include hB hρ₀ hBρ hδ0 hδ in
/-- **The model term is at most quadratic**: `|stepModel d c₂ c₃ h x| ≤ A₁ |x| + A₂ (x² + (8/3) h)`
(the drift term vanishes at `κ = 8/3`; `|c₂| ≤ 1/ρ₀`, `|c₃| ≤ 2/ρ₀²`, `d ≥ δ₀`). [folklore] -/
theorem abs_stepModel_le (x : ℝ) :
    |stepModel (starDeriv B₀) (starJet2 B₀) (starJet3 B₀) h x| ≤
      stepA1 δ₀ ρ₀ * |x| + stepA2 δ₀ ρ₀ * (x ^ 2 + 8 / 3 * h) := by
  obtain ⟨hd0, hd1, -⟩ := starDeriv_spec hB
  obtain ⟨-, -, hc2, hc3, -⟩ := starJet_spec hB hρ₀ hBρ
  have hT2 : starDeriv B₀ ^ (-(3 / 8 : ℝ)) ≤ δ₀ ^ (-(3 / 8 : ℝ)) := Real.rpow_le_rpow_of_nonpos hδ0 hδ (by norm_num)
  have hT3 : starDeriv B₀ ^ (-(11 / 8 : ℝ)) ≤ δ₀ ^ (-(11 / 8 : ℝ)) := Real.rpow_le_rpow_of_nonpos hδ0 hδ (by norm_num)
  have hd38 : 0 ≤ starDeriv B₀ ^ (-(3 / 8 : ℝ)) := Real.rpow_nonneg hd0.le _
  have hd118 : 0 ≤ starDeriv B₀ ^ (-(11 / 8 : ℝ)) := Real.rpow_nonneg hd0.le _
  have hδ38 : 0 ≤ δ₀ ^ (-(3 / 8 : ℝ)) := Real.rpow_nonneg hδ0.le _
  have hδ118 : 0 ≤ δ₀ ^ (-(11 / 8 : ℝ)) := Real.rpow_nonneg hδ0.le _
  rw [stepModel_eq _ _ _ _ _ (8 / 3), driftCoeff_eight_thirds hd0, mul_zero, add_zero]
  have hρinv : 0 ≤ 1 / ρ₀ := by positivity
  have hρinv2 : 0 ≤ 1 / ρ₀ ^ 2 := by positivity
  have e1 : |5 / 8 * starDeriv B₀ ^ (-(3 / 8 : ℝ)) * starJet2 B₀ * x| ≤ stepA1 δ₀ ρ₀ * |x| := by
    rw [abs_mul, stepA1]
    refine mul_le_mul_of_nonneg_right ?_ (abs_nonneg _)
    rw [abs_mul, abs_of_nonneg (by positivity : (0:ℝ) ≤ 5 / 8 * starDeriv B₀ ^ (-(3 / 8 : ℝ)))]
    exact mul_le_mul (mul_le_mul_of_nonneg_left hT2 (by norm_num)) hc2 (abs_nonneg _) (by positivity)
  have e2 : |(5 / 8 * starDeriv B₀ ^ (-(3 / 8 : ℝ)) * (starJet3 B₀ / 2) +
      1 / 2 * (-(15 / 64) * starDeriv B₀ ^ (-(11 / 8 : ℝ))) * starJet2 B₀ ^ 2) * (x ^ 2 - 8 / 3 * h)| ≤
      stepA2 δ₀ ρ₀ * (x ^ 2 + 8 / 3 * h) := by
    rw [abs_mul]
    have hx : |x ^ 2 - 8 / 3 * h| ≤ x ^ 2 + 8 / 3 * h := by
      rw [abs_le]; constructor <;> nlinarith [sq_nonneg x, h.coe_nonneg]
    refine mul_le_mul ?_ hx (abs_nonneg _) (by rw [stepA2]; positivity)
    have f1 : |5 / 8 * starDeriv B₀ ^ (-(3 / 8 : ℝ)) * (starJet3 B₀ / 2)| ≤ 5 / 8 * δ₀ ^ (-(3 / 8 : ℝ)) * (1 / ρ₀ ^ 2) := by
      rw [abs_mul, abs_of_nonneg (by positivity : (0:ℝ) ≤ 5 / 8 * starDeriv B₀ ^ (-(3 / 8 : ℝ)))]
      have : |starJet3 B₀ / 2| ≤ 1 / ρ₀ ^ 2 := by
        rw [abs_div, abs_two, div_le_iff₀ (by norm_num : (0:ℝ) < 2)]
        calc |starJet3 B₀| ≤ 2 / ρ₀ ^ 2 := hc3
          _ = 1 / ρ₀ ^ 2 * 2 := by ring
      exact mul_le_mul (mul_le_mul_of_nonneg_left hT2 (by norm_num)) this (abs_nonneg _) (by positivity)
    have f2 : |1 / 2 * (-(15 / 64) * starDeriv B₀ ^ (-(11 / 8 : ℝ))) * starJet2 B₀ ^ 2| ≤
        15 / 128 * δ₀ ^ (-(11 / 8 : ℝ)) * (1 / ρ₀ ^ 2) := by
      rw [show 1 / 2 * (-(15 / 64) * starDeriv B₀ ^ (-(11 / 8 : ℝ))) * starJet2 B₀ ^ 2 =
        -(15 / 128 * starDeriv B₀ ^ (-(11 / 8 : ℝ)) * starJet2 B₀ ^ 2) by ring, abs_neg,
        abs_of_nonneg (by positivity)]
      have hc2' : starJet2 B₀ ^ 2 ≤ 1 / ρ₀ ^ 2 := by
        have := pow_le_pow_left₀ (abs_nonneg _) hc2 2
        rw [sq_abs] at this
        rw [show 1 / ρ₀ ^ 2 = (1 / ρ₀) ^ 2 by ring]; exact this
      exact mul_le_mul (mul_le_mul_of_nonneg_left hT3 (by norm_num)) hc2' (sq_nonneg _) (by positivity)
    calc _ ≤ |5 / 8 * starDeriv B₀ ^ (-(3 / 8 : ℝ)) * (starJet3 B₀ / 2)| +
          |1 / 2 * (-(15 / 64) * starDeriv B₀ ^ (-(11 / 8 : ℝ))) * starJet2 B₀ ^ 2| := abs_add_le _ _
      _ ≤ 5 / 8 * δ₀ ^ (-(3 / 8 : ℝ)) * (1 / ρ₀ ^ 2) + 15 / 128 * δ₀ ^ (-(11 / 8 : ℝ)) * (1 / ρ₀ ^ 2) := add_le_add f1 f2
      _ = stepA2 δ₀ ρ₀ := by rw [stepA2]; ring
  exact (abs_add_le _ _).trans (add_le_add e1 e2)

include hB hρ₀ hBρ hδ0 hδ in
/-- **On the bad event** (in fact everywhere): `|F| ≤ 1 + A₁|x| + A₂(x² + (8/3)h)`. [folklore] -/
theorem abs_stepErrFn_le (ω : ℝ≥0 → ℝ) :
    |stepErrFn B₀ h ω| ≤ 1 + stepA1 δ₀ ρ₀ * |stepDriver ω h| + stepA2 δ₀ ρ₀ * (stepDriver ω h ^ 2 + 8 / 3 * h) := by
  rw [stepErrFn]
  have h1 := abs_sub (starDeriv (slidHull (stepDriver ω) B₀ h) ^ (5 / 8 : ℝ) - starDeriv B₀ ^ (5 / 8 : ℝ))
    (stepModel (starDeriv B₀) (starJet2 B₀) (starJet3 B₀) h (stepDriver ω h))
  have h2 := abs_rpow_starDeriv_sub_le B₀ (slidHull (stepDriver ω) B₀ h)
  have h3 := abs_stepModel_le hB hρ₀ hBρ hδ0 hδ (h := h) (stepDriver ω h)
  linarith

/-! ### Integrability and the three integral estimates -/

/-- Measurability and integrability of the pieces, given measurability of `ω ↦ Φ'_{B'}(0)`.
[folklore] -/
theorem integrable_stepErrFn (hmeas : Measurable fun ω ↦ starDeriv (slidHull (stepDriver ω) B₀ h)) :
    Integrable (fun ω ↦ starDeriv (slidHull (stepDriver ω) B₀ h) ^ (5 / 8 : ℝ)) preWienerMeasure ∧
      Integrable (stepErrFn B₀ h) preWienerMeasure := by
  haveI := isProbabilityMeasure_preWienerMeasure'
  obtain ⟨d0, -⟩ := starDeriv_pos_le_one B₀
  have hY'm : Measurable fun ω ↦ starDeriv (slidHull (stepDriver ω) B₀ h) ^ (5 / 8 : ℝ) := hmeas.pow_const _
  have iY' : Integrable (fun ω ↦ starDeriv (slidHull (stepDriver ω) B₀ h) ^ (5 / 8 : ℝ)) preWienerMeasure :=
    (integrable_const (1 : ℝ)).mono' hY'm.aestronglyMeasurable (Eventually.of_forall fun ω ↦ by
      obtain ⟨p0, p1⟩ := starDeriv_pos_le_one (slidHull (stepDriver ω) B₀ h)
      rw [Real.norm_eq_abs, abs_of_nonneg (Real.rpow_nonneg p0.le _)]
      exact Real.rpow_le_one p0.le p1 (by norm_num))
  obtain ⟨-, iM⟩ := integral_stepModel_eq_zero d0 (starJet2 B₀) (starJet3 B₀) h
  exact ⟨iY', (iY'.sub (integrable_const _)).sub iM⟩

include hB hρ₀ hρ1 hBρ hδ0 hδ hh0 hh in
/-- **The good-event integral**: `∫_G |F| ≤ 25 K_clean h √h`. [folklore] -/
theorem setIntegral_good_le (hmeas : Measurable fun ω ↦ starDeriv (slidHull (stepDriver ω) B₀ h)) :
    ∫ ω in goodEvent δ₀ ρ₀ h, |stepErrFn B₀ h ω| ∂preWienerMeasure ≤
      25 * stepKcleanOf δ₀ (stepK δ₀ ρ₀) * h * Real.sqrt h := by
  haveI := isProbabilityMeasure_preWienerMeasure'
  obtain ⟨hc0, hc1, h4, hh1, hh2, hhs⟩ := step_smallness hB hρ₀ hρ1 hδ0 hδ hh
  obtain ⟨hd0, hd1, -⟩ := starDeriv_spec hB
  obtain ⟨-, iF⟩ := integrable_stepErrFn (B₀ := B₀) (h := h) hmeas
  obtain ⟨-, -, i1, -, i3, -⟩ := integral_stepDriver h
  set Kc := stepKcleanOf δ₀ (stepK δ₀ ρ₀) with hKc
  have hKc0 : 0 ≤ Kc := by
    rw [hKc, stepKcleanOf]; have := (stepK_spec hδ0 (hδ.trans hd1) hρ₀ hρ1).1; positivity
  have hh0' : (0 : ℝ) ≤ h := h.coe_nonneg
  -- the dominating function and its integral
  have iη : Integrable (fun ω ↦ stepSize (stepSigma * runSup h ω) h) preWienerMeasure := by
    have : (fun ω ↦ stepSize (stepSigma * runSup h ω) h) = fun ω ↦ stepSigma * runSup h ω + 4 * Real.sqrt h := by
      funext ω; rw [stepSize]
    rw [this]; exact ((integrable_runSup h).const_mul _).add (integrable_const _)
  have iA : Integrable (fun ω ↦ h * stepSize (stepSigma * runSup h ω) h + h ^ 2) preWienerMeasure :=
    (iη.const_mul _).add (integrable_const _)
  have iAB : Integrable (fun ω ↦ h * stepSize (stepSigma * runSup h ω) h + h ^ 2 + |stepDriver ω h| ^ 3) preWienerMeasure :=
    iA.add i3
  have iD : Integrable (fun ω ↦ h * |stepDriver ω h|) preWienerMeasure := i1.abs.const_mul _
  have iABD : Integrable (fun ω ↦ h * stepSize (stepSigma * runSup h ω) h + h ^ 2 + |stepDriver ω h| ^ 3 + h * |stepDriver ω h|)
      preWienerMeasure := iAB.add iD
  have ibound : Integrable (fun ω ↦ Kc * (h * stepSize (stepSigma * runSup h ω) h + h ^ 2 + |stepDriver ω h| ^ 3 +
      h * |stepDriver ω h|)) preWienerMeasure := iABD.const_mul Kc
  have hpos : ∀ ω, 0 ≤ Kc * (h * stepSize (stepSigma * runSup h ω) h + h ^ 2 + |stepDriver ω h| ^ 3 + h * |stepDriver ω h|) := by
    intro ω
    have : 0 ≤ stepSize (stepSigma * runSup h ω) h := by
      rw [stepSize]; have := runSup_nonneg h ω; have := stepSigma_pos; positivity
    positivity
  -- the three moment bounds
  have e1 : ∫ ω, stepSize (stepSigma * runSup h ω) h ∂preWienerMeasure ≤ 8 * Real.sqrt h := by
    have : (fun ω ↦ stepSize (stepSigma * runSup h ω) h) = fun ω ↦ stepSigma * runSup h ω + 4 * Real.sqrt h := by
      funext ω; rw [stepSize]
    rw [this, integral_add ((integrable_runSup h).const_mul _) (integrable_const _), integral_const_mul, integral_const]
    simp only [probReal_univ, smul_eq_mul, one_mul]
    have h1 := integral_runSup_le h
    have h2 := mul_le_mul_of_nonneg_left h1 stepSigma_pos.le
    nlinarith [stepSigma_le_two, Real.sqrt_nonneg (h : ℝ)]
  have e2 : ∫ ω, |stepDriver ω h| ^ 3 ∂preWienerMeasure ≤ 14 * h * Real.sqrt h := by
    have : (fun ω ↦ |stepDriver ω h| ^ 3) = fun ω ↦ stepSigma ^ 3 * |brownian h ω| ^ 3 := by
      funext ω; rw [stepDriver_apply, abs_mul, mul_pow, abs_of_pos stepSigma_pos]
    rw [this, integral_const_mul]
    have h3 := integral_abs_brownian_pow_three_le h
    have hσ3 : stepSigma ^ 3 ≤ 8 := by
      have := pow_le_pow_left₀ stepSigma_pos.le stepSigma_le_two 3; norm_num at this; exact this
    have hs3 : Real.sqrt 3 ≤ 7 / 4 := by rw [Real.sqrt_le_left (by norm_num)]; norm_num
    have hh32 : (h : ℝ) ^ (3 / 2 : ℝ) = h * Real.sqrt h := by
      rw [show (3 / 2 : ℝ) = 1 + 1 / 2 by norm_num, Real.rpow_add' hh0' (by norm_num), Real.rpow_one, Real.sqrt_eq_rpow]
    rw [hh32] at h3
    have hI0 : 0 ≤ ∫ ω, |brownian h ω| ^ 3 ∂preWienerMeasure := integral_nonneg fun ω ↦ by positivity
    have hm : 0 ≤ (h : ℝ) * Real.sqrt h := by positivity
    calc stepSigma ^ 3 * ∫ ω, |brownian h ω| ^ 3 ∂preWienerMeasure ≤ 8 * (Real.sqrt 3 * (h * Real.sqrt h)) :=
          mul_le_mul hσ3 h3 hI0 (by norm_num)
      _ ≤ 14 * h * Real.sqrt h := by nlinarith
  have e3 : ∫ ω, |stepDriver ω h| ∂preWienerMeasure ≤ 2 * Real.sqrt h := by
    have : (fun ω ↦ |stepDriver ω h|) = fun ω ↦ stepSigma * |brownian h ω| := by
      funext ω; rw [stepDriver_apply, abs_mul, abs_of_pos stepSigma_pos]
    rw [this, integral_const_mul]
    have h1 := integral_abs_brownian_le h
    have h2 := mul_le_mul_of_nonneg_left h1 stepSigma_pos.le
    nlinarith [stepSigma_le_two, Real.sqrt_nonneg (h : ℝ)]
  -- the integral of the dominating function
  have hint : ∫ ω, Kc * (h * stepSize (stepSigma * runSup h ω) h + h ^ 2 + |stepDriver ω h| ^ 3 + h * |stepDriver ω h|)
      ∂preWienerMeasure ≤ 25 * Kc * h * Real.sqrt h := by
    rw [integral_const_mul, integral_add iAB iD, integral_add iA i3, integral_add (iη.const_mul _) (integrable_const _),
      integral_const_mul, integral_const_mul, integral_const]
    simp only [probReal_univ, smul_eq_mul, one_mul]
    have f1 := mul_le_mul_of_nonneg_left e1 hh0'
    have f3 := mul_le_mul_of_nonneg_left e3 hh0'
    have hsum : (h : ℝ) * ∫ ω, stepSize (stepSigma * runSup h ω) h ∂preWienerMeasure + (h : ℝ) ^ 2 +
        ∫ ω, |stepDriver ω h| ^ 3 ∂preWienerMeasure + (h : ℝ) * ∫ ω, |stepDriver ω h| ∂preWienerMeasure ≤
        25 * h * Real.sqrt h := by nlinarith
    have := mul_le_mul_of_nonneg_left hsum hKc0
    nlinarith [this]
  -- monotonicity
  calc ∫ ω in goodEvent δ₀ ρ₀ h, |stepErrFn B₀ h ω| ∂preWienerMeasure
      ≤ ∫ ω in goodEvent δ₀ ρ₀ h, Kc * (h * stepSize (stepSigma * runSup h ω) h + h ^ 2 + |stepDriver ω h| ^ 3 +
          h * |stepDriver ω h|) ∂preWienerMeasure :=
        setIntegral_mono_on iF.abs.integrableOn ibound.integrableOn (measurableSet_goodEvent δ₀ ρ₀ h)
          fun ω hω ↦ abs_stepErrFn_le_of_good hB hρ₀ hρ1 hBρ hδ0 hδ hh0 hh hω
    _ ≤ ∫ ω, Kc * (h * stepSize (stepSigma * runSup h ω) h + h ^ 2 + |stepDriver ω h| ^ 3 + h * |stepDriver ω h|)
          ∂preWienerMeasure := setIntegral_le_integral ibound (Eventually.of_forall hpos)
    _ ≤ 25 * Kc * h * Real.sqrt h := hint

::::::::::

BRIEF —
Could you reproduce exactly the lines of the entries above, from the one with "have hx : |x" through the one with "this (abs_nonneg _) (by positivity)", and nothing else?

WRITTEN ANSWER —
    have hx : |x ^ 2 - 8 / 3 * h| ≤ x ^ 2 + 8 / 3 * h := by
      rw [abs_le]; constructor <;> nlinarith [sq_nonneg x, h.coe_nonneg]
    refine mul_le_mul ?_ hx (abs_nonneg _) (by rw [stepA2]; positivity)
    have f1 : |5 / 8 * starDeriv B₀ ^ (-(3 / 8 : ℝ)) * (starJet3 B₀ / 2)| ≤ 5 / 8 * δ₀ ^ (-(3 / 8 : ℝ)) * (1 / ρ₀ ^ 2) := by
      rw [abs_mul, abs_of_nonneg (by positivity : (0:ℝ) ≤ 5 / 8 * starDeriv B₀ ^ (-(3 / 8 : ℝ)))]
      have : |starJet3 B₀ / 2| ≤ 1 / ρ₀ ^ 2 := by
        rw [abs_div, abs_two, div_le_iff₀ (by norm_num : (0:ℝ) < 2)]
        calc |starJet3 B₀| ≤ 2 / ρ₀ ^ 2 := hc3
          _ = 1 / ρ₀ ^ 2 * 2 := by ring
      exact mul_le_mul (mul_le_mul_of_nonneg_left hT2 (by norm_num)) this (abs_nonneg _) (by positivity)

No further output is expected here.